▸ **DATA FOR PROCESSING**
import Literature.NumberTheory.PAdicHodge.TateLogCyclotomicClass
import Literature.NumberTheory.GaloisRepresentations.PadicAlgebraIntegral
import HarnessLib

/-!
# Kato, LNM 1553, Ch. II Prop. 1.2.3 — injectivity half — for the TRIVIAL representation: PROVED

Topic `Literature/NumberTheory/PAdicHodge`; continuation of `TateLogCyclotomicClass` (Tate 1967 §3.3,
`H¹` half, scalar case: `[log χ_cyclo] ≠ 0` in `H¹(Γ_F, ℂ_F)`) and of `BlochKatoDualExponential` (Kato's
`exp*` formalism over the tree's period-ring data). THEOREMS ONLY; no named fact, no `sorry`.

For a `p`-adic field `F` (`hp : v(p) < 1`) and the genuine period-ring datum `𝔅 = bdRPeriodRingData hp`
(`B_dR(F)` with its `Γ_F`-action and filtration `Fil^i = ξ^i B_dR⁺`), the predicate
`𝔅.CupLogInjective (logCyclotomic p) ρ` of `BlochKatoDualExponential` — "if `σ ↦ log χ(σ) · x` is a
coboundary of `Fil⁰B ⊗ V` then `x = 0`, for `x ∈ Fil⁰ D(V)`", the injectivity half of Kato's Prop. 1.2.3
(`∪ log χ : D⁰_dR(V) ≅ H¹(K, B_dR⁺ ⊗ V)`) — is PROVED here for the trivial representation `V = ℚ_p`
(`ContinuousRep.trivial Γ_F ℚ_p ℚ_p`):

* `PeriodRingData.cupLogInjective_trivial_of` — for ANY period-ring datum `𝔅` (pure algebra): the
  predicate for the trivial representation reduces, through `B ⊗_{ℚ_p} ℚ_p ≅ B` and Fontaine's
  `B^Γ = E` (`invariants_eq`), to the scalar statement "`f ∈ E`, `β ∈ Fil⁰ B`,
  `ψ(σ) · f = σ β − β` for all `σ` ⟹ `f = 0`";
* `cupLogInjective_bdR_trivial` — for `B_dR(F)`: that scalar statement follows by applying
  `θ : B_dR⁺ → ℂ_F` (equivariant, `thetaBdR_galBdRPlus`; `θ ∘ (F ↪ B_dR⁺) = (F ⊆ ℂ_F)`,
  `thetaBdR_embBdRHom`) and `CompletedAlgClosure.not_exists_smul_eq_add_mul_logCyclotomic`
  (the `F`-line `F · [log χ]` injects into `H¹(Γ_F, ℂ_F)`), the `ℚ_p`-structure of `F` being the
  canonical one by rigidity (`LocalField.ringHom_padic_ext`).

So the cite-only tree fact `cupLogInjective_and_hasDualExp_of_isDeRham` (Kato II Prop. 1.2.3, both
halves, all de Rham `V`) now has its first proved instance: conjunct (a) at `V = ℚ_p`. NOT proved here:
conjunct (a) for non-trivial `V` (needs the Hodge–Tate decomposition of `ℂ_F ⊗ V` and Tate's
`H⁰(ℂ_F(χ^j)) = 0`, the latter in the tree), conjunct (b) `HasDualExp` (needs Tate's `H¹` vanishing
`H¹(Γ_F, ℂ_F(χ^j)) = 0`, `j ≠ 0`, absent from the tree).

## References

* K. Kato, LNM 1553 (1993), Ch. II §1.2.2–1.2.4, Prop. 1.2.3. [Kato1993LNM1553]
* J. Tate, *p-divisible groups* (1967), §3.3 Theorem 1. [Tate1967]
* J.-M. Fontaine, Astérisque 223 (1994), Exp. II §1.5, Exp. III §1.5. [FontaineAsterisque223III]
-/

noncomputable section

open scoped TensorProduct
open TensorProduct Field ValuativeRel

namespace Literature.NumberTheory.GaloisRepresentations.PeriodRingData

universe u v v' w

variable {Γ : Type u} [Group Γ] [TopologicalSpace Γ] {P : Type v} {E : Type v'} [Field P]
  [TopologicalSpace P] [Field E] [Algebra P E] (𝔅 : PeriodRingData.{u, v, v', w} Γ P E)

/-! ### The trivial representation: `B ⊗_P P ≅ B` -/

/-- `B ⊗_P P ≅ B` carries the diagonal action of the trivial representation to the action on `B`.
[cite: FontaineAsterisque223III, Exp. III §1.3] -/
theorem rid_tensorRep_trivial (σ : Γ) (y : 𝔅.B ⊗[P] P) :
    TensorProduct.rid P 𝔅.B (𝔅.tensorRep (ContinuousRep.trivial Γ P P) σ y) =
      σ • TensorProduct.rid P 𝔅.B y := by
  induction y using TensorProduct.induction_on with
  | zero => rw [map_zero, map_zero, smul_zero]
  | tmul b m =>
    rw [tensorRep_apply_tmul, ContinuousRep.trivial_apply, TensorProduct.rid_tmul,
      TensorProduct.rid_tmul]
    exact (smul_comm σ m b).symm
  | add y z hy hz => rw [map_add, map_add, hy, hz, map_add, smul_add]

omit [TopologicalSpace Γ] [TopologicalSpace P] in
/-- `B ⊗_P P ≅ B` is `E`-linear for the left `E`-module structure. [folklore] -/
private theorem rid_smul_left (f : E) (y : 𝔅.B ⊗[P] P) :
    TensorProduct.rid P 𝔅.B (f • y) = f • TensorProduct.rid P 𝔅.B y := by
  induction y using TensorProduct.induction_on with
  | zero => rw [smul_zero, map_zero, smul_zero]
  | tmul b m =>
    rw [TensorProduct.smul_tmul', TensorProduct.rid_tmul, TensorProduct.rid_tmul, smul_comm]
  | add y z hy hz => rw [smul_add, map_add, hy, hz, map_add, smul_add]

omit [TopologicalSpace Γ] [TopologicalSpace P] in
/-- `B ⊗_P P ≅ B` carries `Fil^i B ⊗ P` into `Fil^i B`. [folklore] -/
private theorem rid_mem_fil_of_mem_filTensor {i : ℤ} {y : 𝔅.B ⊗[P] P} (hy : y ∈ 𝔅.filTensor P i) :
    TensorProduct.rid P 𝔅.B y ∈ 𝔅.fil i := by
  obtain ⟨z, rfl⟩ := hy
  induction z using TensorProduct.induction_on with
  | zero => rw [map_zero, map_zero]; exact Submodule.zero_mem _
  | tmul b m =>
    rw [AlgebraTensorModule.map_tmul, Submodule.subtype_apply, LinearMap.id_apply, TensorProduct.rid_tmul,
      ← algebraMap_smul E m (b : 𝔅.B)]
    exact Submodule.smul_mem _ _ b.2
  | add y z hy hz => rw [map_add, map_add]; exact Submodule.add_mem _ hy hz

/-- **Kato II Prop. 1.2.3 (injectivity) for the trivial representation, reduced to scalars.** For ANY
period-ring datum `𝔅` and cocycle `ψ : Γ → P`: if every `f ∈ E` for which `σ ↦ ψ(σ) · f` is a
coboundary `σ β − β` of some `β ∈ Fil⁰ B` vanishes, then `𝔅.CupLogInjective ψ (trivial)` holds — an
invariant `x ∈ (B ⊗ P)^Γ` is `f ⊗ 1`, `f ∈ E = B^Γ` (`invariants_eq`). [cite: Kato1993LNM1553, Ch. II Prop. 1.2.3]
[cite: FontaineAsterisque223III, Exp. III §1.5] -/
theorem cupLogInjective_trivial_of (ψ : Γ → P)
    (h : ∀ (f : E) (β : 𝔅.B), β ∈ 𝔅.fil 0 →
      (∀ σ : Γ, algebraMap P E (ψ σ) • algebraMap E 𝔅.B f = σ • β - β) → f = 0) :
    𝔅.CupLogInjective ψ (ContinuousRep.trivial Γ P P) := by
  intro x hxD _hxFil hcob
  set e := TensorProduct.rid P 𝔅.B with he
  -- `e x` is `Γ`-invariant, hence a scalar `f ∈ E`
  have hinv : ∀ σ : Γ, σ • e x = e x := fun σ => by
    rw [← rid_tensorRep_trivial, (𝔅.mem_D_iff _ x).mp hxD σ]
  have hmem : e x ∈ {b : 𝔅.B | ∀ σ : Γ, σ • b = b} := hinv
  rw [𝔅.invariants_eq] at hmem
  obtain ⟨f, hf⟩ := hmem
  -- the coboundary, transported to `B`
  obtain ⟨b, hb, hcb⟩ := hcob
  have hβ : e b ∈ 𝔅.fil 0 := rid_mem_fil_of_mem_filTensor 𝔅 hb
  have hf0 : f = 0 := h f (e b) hβ fun σ => by
    have hcbσ : algebraMap P E (ψ σ) • x = 𝔅.tensorRep (ContinuousRep.trivial Γ P P) σ b - b := hcb σ
    rw [hf, ← rid_smul_left, hcbσ, map_sub, rid_tensorRep_trivial]
  have hex : e x = 0 := by rw [← hf, hf0, map_zero]
  exact e.injective (by rw [hex, map_zero])

end Literature.NumberTheory.GaloisRepresentations.PeriodRingData

namespace Literature.NumberTheory.PAdicHodge

open WittVector
open Literature.NumberTheory.GaloisRepresentations
open Literature.NumberTheory.GaloisRepresentations.IsNonarchimedeanLocalField

variable {F : Type} [Field F] [ValuativeRel F] [TopologicalSpace F] [IsNonarchimedeanLocalField F]
  [CharZero F] {p : ℕ} [Fact p.Prime] [Fact (¬ IsUnit (p : integerC F))]
  [IsAdicComplete (Ideal.span {(p : integerC F)}) (integerC F)] (hp : valuation F p < 1) [Algebra ℚ_[p] F]

/-- **The scalar coboundary statement in `B_dR(F)`**: if `f ∈ F`, `β ∈ B_dR⁺(F) = Fil⁰ B_dR(F)` and
`log χ(σ) · f = σ β − β` in `B_dR(F)` for all `σ ∈ Γ_F`, then `f = 0` — apply `θ : B_dR⁺ → ℂ_F` and Tate's
`H¹` theorem `CompletedAlgClosure.not_exists_smul_eq_add_mul_logCyclotomic`.
[cite: Tate1967, §3.3 Theorem 1] [cite: FontaineAsterisque223III, Exp. II §1.5.2–1.5.5] -/
theorem eq_zero_of_logCyclotomic_smul_eq_coboundary_bdR (f : F) (β : (bdRPeriodRingData (F := F) (p := p) hp).B)
    (hβ : β ∈ (bdRPeriodRingData (F := F) (p := p) hp).fil 0)
    (h : ∀ σ : absoluteGaloisGroup F,
      algebraMap ℚ_[p] F (logCyclotomic p σ) • algebraMap F (bdRPeriodRingData (F := F) (p := p) hp).B f =
        σ • β - β) : f = 0 := by
  have hF : Function.Surjective (fontaineTheta (integerC F) p) := surjective_fontaineTheta_integerC hp
  haveI : IsDomain (BDeRhamPlus (integerC F) p) := isDomain_bDeRhamPlus hF
  letI : Algebra F (FracBdR F p) := fracAlgebra (p := p) hp hF
  -- `β = b ∈ B_dR⁺`
  obtain ⟨b, hb⟩ := (mem_fil_iff hp hF).mp hβ
  rw [zpow_zero, one_mul] at hb
  -- the canonical `ℚ_p`-structure
  have halg : ∀ c : ℚ_[p], algebraMap ℚ_[p] F c = LocalField.padicRingHom F p hp c := fun c =>
    RingHom.congr_fun (LocalField.ringHom_padic_ext (algebraMap ℚ_[p] F) (LocalField.padicRingHom F p hp)) c
  -- the identity in `B_dR⁺`, then in `ℂ_F`
  have hB : ∀ σ : absoluteGaloisGroup F,
      embBdRHom hp hF (algebraMap ℚ_[p] F (logCyclotomic p σ) * f) = galBdRPlus σ b - b := by
    intro σ
    apply algebraMap_fracBdR_injective (F := F) (p := p)
    have h1 := h σ
    rw [hb] at h1
    change algebraMap ℚ_[p] F (logCyclotomic p σ) • algebraMap F (FracBdR F p) f =
      σ • algebraMap (BDeRhamPlus (integerC F) p) (FracBdR F p) b -
        algebraMap (BDeRhamPlus (integerC F) p) (FracBdR F p) b at h1
    rw [Algebra.smul_def, ← map_mul, algebraMap_fracAlgebra, smul_algebraMap_fracBdR, ← map_sub] at h1
    exact h1
  by_contra hf
  refine CompletedAlgClosure.not_exists_smul_eq_add_mul_logCyclotomic hp hf ⟨thetaBdR b, fun σ => ?_⟩
  have h2 := congrArg thetaBdR (hB σ)
  rw [thetaBdR_embBdRHom, map_sub, thetaBdR_galBdRPlus, map_mul, halg, mul_comm] at h2
  rw [h2, add_sub_cancel]

/-- **Kato, LNM 1553, Ch. II Prop. 1.2.3 — injectivity of `∪ log χ_cyclo` on `D⁰_dR` — for the TRIVIAL
representation `V = ℚ_p` over the genuine `B_dR(F)`: PROVED.** For every `p`-adic field `F`
(`hp : v(p) < 1`, any `ℚ_p`-algebra structure — it is the canonical one):
`(bdRPeriodRingData hp).CupLogInjective (logCyclotomic p) (ContinuousRep.trivial Γ_F ℚ_p ℚ_p)`, i.e.
for `x ∈ D⁰_dR(ℚ_p) = F`, if `σ ↦ log χ(σ) · x` is a coboundary of `B_dR⁺` then `x = 0` — the first proved
instance of conjunct (a) of the cite-only `cupLogInjective_and_hasDualExp_of_isDeRham`. Chain:
`PeriodRingData.cupLogInjective_trivial_of` (pure algebra) + `eq_zero_of_logCyclotomic_smul_eq_coboundary_bdR`
(`θ` + Tate's `H¹` theorem). [cite: Kato1993LNM1553, Ch. II Prop. 1.2.3] [cite: Tate1967, §3.3 Theorem 1] -/
theorem cupLogInjective_bdR_trivial :
    (bdRPeriodRingData (F := F) (p := p) hp).CupLogInjective (logCyclotomic p)
      (ContinuousRep.trivial (absoluteGaloisGroup F) ℚ_[p] ℚ_[p]) :=
  PeriodRingData.cupLogInjective_trivial_of _ _ fun f β hβ h =>
    eq_zero_of_logCyclotomic_smul_eq_coboundary_bdR hp f β hβ h

end Literature.NumberTheory.PAdicHodge

end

▸ **EXERCISE DIRECTIONS**
Which lines above run from the one containing "[map_zero, map_zero, smul_zero]" down to the one containing "[map_add, map_add, hy, hz, map_add, smul_add]"? Repeat exactly those, both ends included, and nothing else.

▸ **RESULT**
  | zero => rw [map_zero, map_zero, smul_zero]
  | tmul b m =>
    rw [tensorRep_apply_tmul, ContinuousRep.trivial_apply, TensorProduct.rid_tmul,
      TensorProduct.rid_tmul]
    exact (smul_comm σ m b).symm
  | add y z hy hz => rw [map_add, map_add, hy, hz, map_add, smul_add]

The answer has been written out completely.